Black Attorney General Letitia James described Saturday’s attack as “clear and simple domestic terrorism” and said the shooter would be prosecuted “to the fullest extent of the law.”

Speaking on CNN Sunday, Mayor Byron Brown blamed “Washington lawmakers” who he said “failed to take action” to control the proliferation of firearms.

The attack targeted shoppers in a store frequented by blacks

The attack targeted shoppers in a store frequented by black Americans

“The message to this country is that the mass shootings must end. There must be tangible control of the guns,” Brown added, angrily. “Enough is enough.”

The gunman shot four people in the parking lot of the store, killing three of them before entering the store.

Among the dead inside was a retired policeman who worked as a security guard, and police said he fired several shots at the attacker before he was wounded.

Prosecutor James said: “I hugged a young woman who was working at Tops, she was afraid she was going to die and she witnessed the bloodshed and was shivering in my arms in the morning.”
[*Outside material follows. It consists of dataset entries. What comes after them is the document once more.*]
import Summits.ResolutionOfSingularities.ResolutionOfSingularities.Theorems.SandwichedSingularitiesResolution
import Literature.AlgebraicGeometry.Resolution.BlowupsProduct
import Literature.AlgebraicGeometry.Resolution.BlowupsIntegral
import Literature.AlgebraicGeometry.Resolution.BlowupSequences
import Literature.AlgebraicGeometry.Resolution.BlowupsProperProofs
import Literature.AlgebraicGeometry.Resolution.BlowupsFlatBaseChange
import Literature.AlgebraicGeometry.Resolution.CanonicalResolutionProofs
import Literature.AlgebraicGeometry.Motives.Varieties
import HarnessLib.Audit
import HarnessLib
/-
Copyright (c) 2026. All rights reserved.
Released under Apache 2.0 license as described in the file LICENSE.
Authors: abc-iut cell — seat abc-iut-L4-t8 (gen 9; proof-only companion of `HolomorphicCores.lean`,
typed by abc-iut-L4-t2 / abc-iut-L4-t14; [AbsTopIII] Cor 2.4 functoriality clause at print's exact
class of morphisms — reader's point of abc-iut-L4-t7 gen 5).
-/
import Literature.AnabelianGeometry.AbsoluteAnabelian.HolomorphicCoresFunctorialityProofs
import Literature.AnabelianGeometry.AbsoluteAnabelian.HolomorphicCoresLiftedStructureUnique
import Literature.AnabelianGeometry.AbsoluteAnabelian.ArchimedeanHolFieldFunctorGeometricRCOver
import Literature.AnabelianGeometry.AbsoluteAnabelian.AutHolomorphicSpacesTransportProofs
import Literature.Geometry.Kaehler.RiemannSurfaceUniversalCover
import HarnessLib

/-!
# Proof-only companion of `HolomorphicCores`: the functoriality clause of [AbsTopIII] Cor 2.4 for finite étale MORPHISMS OF AUT-HOLOMORPHIC SPACES

S. Mochizuki, *Topics in absolute anabelian geometry III*, Cor 2.4 (kurims p.55 l.11–12): «the
asserted "functoriality" is with respect to finite étale morphisms of Aut-holomorphic spaces arising
from hyperbolic curves over `ℂ`».  `cor24_functorial` (`HolomorphicCoresFunctorialityProofs`) proves it
for HOLOMORPHIC finite étale maps `f : X′ → X`.  Print's class is larger: a finite étale morphism of
Aut-holomorphic spaces `𝕏′ → 𝕏` is an RC-holomorphic finite covering (Cor 2.3 (i)), possibly
ANTI-holomorphic for the given complex structures.  This file closes the gap by the remark that the
Aut-holomorphic space does not see the difference: re-structuring `X′^top` by the complex structure
PULLED BACK from `X` along `f` (Lin (7.5.2.1), `IsLocalHomeomorph.comapChartedSpace`) makes `f`
holomorphic and leaves `𝕏′` — and the lifted `𝕌` — UNCHANGED, by the uniqueness of lifted structures
(`ofCharted_eq_of_isLiftedStructure`, Cor 2.3 (ii)).

* `IsMorphism.isLiftedStructure` — a morphism of Aut-holomorphic spaces `𝕌 → 𝕏` along an étale `p`
  exhibits `𝒜_U` as a lifted structure (restriction of the local-morphism condition to `𝒰_p`);
* `mem_holAut_top_iff_of_restrict` — bookkeeping: `γ ∈ Aut(U^top)` is biholomorphic iff its restriction
  to `⊤ : Opens U` lies in `Aut^hol(⊤)`;
* `exists_chartedSpace_pullback_package` — for étale `f : X′ → X`, `p : U → X′`: complex structures
  `c′` on `X′^top` and `c_U′` on `U^top` pulled back from `X` with `f`, `f ∘ p`, `p` holomorphic, the
  resulting Aut-holomorphic structures lifted along `f`, `p`, `f ∘ p`, and every deck transformation of
  `f ∘ p` in `Aut^hol_{c_U′}(U^top)`;
* `cor24_functorial_of_isMorphism` — **the functoriality clause at print's binders verbatim**: for a
  finite étale MORPHISM OF AUT-HOLOMORPHIC SPACES `f : 𝕏′ → 𝕏` (`IsFiniteEtale f`,
  `IsMorphism (ofCharted X′) (ofCharted X) f`), `X` connected, and a universal covering
  `p : U → X′` whose Aut-holomorphic disc `𝕌` is LIFTED from `𝕏′` (print's (b)): `f ∘ p` is a universal
  covering of `X` along which `𝕌` is again the lifted structure; (a) `Aut(U/X′) ≤ Aut(U/X)` of finite
  index; (b) both inside `Aut⁰(𝕌)`; (c) equal commensurators `Π` in `G = Aut⁰(𝕌)`, equivalent
  (non-)arithmeticity, equal core data.

Everything is a theorem (no `def … : Prop`).  Refereed pre-IUT material; nothing here bears on the
disputed [IUTchIII] Cor. 3.12; no side is taken.
-/

noncomputable section

namespace Literature.AnabelianGeometry.AbsoluteAnabelian

open _root_.TopologicalSpace _root_.Topology _root_.Set _root_.Function
open scoped _root_.Manifold _root_.ContDiff
open Literature.Topology.CoveringSpaces Literature.Geometry.Kaehler
open Literature.Geometry.Kaehler.ComplexTorus (mem_deckTransformations_iff)

universe u

/-! ### A morphism of Aut-holomorphic spaces along `p` is a lifted structure -/

section Morphism

variable {X : Type u} [TopologicalSpace X] {U : Type u} [TopologicalSpace U]

/-- A `(𝒰, 𝒱)`-local morphism is a `(𝒰′, 𝒱′)`-local morphism for any SMALLER collections
`𝒰′ ⊆ 𝒰`, `𝒱′ ⊆ 𝒱` (fewer conditions). [cite: MochizukiAbsTopIII2015, Definition 2.1 (ii) pp.50–51] -/
theorem IsLocalMorphism.mono {A : AutHolStructure U} {B : AutHolStructure X} {𝒰 𝒰' : Set (Opens U)}
    {𝒱 𝒱' : Set (Opens X)} {φ : U → X} (h : IsLocalMorphism A B 𝒰 𝒱 φ) (h𝒰 : 𝒰' ⊆ 𝒰)
    (h𝒱 : 𝒱' ⊆ 𝒱) : IsLocalMorphism A B 𝒰' 𝒱' φ :=
  ⟨h.isLocalHomeomorph, fun U' V hU' hV e he => h.map_aut_eq U' V (h𝒰 hU') (h𝒱 hV) e he⟩

/-- **A morphism of Aut-holomorphic spaces `𝕌 → 𝕏` along an étale `p` exhibits `𝒜_U` as a structure
LIFTED along `p`** (`IsLiftedStructure`): the local-morphism condition on all connected opens restricts
to the connected opens on which `p` is injective. [cite: MochizukiAbsTopIII2015, Corollary 2.4 (b) p.54] -/
theorem IsMorphism.isLiftedStructure {A : AutHolStructure X} {AU : AutHolStructure U} {p : U → X}
    (h : IsMorphism AU A p) : IsLiftedStructure A p AU :=
  IsLocalMorphism.mono h (fun _ hV => hV.1) (fun _ hW => hW)

end Morphism

/-! ### Bookkeeping: biholomorphic self-homeomorphisms and `Aut^hol(⊤)` -/

section Top

variable {U : Type u} [TopologicalSpace U] [ChartedSpace ℂ U]

/-- A self-homeomorphism `γ` of a space charted over `ℂ` is biholomorphic iff its restriction `ψ` to
the open subset `⊤` lies in `Aut^hol(⊤)` (`holAut`). [cite: MochizukiAbsTopIII2015, Definition 2.1 (i) p.50] -/
theorem mem_holAut_top_iff_of_restrict (γ : U ≃ₜ U) (ψ : (⊤ : Opens U) ≃ₜ (⊤ : Opens U))
    (hψ : ∀ x, (ψ x : U) = γ x) (hψs : ∀ y, (ψ.symm y : U) = γ.symm y) :
    ψ ∈ holAut (⊤ : Opens U) ↔
      MDifferentiable 𝓘(ℂ, ℂ) 𝓘(ℂ, ℂ) γ ∧ MDifferentiable 𝓘(ℂ, ℂ) 𝓘(ℂ, ℂ) γ.symm := by
  rw [mem_holAut_iff]
  have h1 : MDifferentiable 𝓘(ℂ, ℂ) 𝓘(ℂ, ℂ) (⇑ψ) ↔ MDifferentiable 𝓘(ℂ, ℂ) 𝓘(ℂ, ℂ) (⇑γ) := by
    constructor
    · intro h x
      exact (mdifferentiableAt_opens_iff (U := (⊤ : Opens U)) (V := (⊤ : Opens U)) (Φ := ⇑γ)
        (Ψ := ⇑ψ) hψ ⟨x, trivial⟩).1 (h ⟨x, trivial⟩)
    · intro h x
      exact (mdifferentiableAt_opens_iff (U := (⊤ : Opens U)) (V := (⊤ : Opens U)) (Φ := ⇑γ)
        (Ψ := ⇑ψ) hψ x).2 (h x)
  have h2 : MDifferentiable 𝓘(ℂ, ℂ) 𝓘(ℂ, ℂ) (⇑ψ.symm) ↔
      MDifferentiable 𝓘(ℂ, ℂ) 𝓘(ℂ, ℂ) (⇑γ.symm) := by
    constructor
    · intro h x
      exact (mdifferentiableAt_opens_iff (U := (⊤ : Opens U)) (V := (⊤ : Opens U)) (Φ := ⇑γ.symm)
        (Ψ := ⇑ψ.symm) hψs ⟨x, trivial⟩).1 (h ⟨x, trivial⟩)
    · intro h x
      exact (mdifferentiableAt_opens_iff (U := (⊤ : Opens U)) (V := (⊤ : Opens U)) (Φ := ⇑γ.symm)
        (Ψ := ⇑ψ.symm) hψs x).2 (h x)
  rw [h1, h2]

/-- If two complex structures on `U^top` have the same Aut-holomorphic structure, a self-homeomorphism
restricted to `⊤` lies in `Aut^hol` for one iff for the other (`U^top` connected, so that `⊤` is a
connected open at which the two structures are compared). [cite: MochizukiAbsTopIII2015, Definition 2.1 (i) p.50] -/
theorem mem_holAut_top_iff_of_ofCharted_eq {V : Type u} [TopologicalSpace V] [ConnectedSpace V]
    (c₁ c₂ : ChartedSpace ℂ V)
    (h : @AutHolStructure.ofCharted V _ c₁ = @AutHolStructure.ofCharted V _ c₂)
    (ψ : (⊤ : Opens V) ≃ₜ (⊤ : Opens V)) :
    ψ ∈ @holAut V _ c₁ ⊤ ↔ ψ ∈ @holAut V _ c₂ ⊤ := by
  have htop : IsConnected ((⊤ : Opens V) : Set V) := by
    rw [Opens.coe_top]; exact isConnected_univ
  have := congrArg (fun A : AutHolStructure V => A.aut ⟨⊤, htop⟩) h
  simp only [AutHolStructure.ofCharted_aut] at this
  rw [this]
When the police arrived, the shooter pointed the gun at his neck, but he was spoken to and persuaded to surrender.

The victims are ordinary shoppers and store workers.

One of the victims, according to a post on Twitter, was a 77-year-old “mother, grandmother and missionary” who “loves to sing, dance and be with the family” and for 25 years has been running a weekly table to feed the poor.

At Sunday mass at Elme Christian Church in Buffalo, Reverend Anthony Brunner urged prayer and political action.

“Some of us are very angry this morning, but we respond with prayer and we respond by standing,” he said.

hate crime

“We are investigating this incident as a hate crime and a case of racially motivated violent extremism,” Stephen Bilongia, an FBI police officer in Buffalo, said during a news conference.

American media also spoke of a 180-page “statement” of a racist nature that was posted on the Internet detailing a plan to target predominantly black residential neighborhoods.

And the social network “Twitch” said that the shooter broadcast the attack live, and that it cut it off “two minutes” after it began broadcasting, and the attacker’s account was “suspended permanently,” noting that “all accounts that are likely to republish this content are subject to censorship.”

The New York Times, citing this “statement”, stated that the suspect was “inspired” by his crimes committed by white supremacist extremists, including the 2019 massacre of 51 worshipers at two mosques in Christchurch, New Zealand.

The local daily The Buffalo News, quoting a local official, reported that a semi-automatic weapon used in Saturday’s shooting also had a racist label written on its barrel.

The Buffalo News, citing a local official, reported that the word derogatory, racist, and prohibited in the United States to describe blacks, was written in white on the weapon.

In a video speech broadcast at True Bethel Baptist Church, New York Senator Charles Schumer described racism as “America’s poison,” and said, “We must confront the scourge of gun violence and finally ban weapons of war on our streets.”

But in the face of a powerful pro-gun lobby, previous efforts by the US Congress to toughen the nation’s gun laws have generally failed, even after so many horrific shootings.

And the Centers for Disease Control and Prevention revealed in its latest data that the United States recorded 19,350 murders with a firearm in 2020, an increase of nearly 35 percent compared to 2019.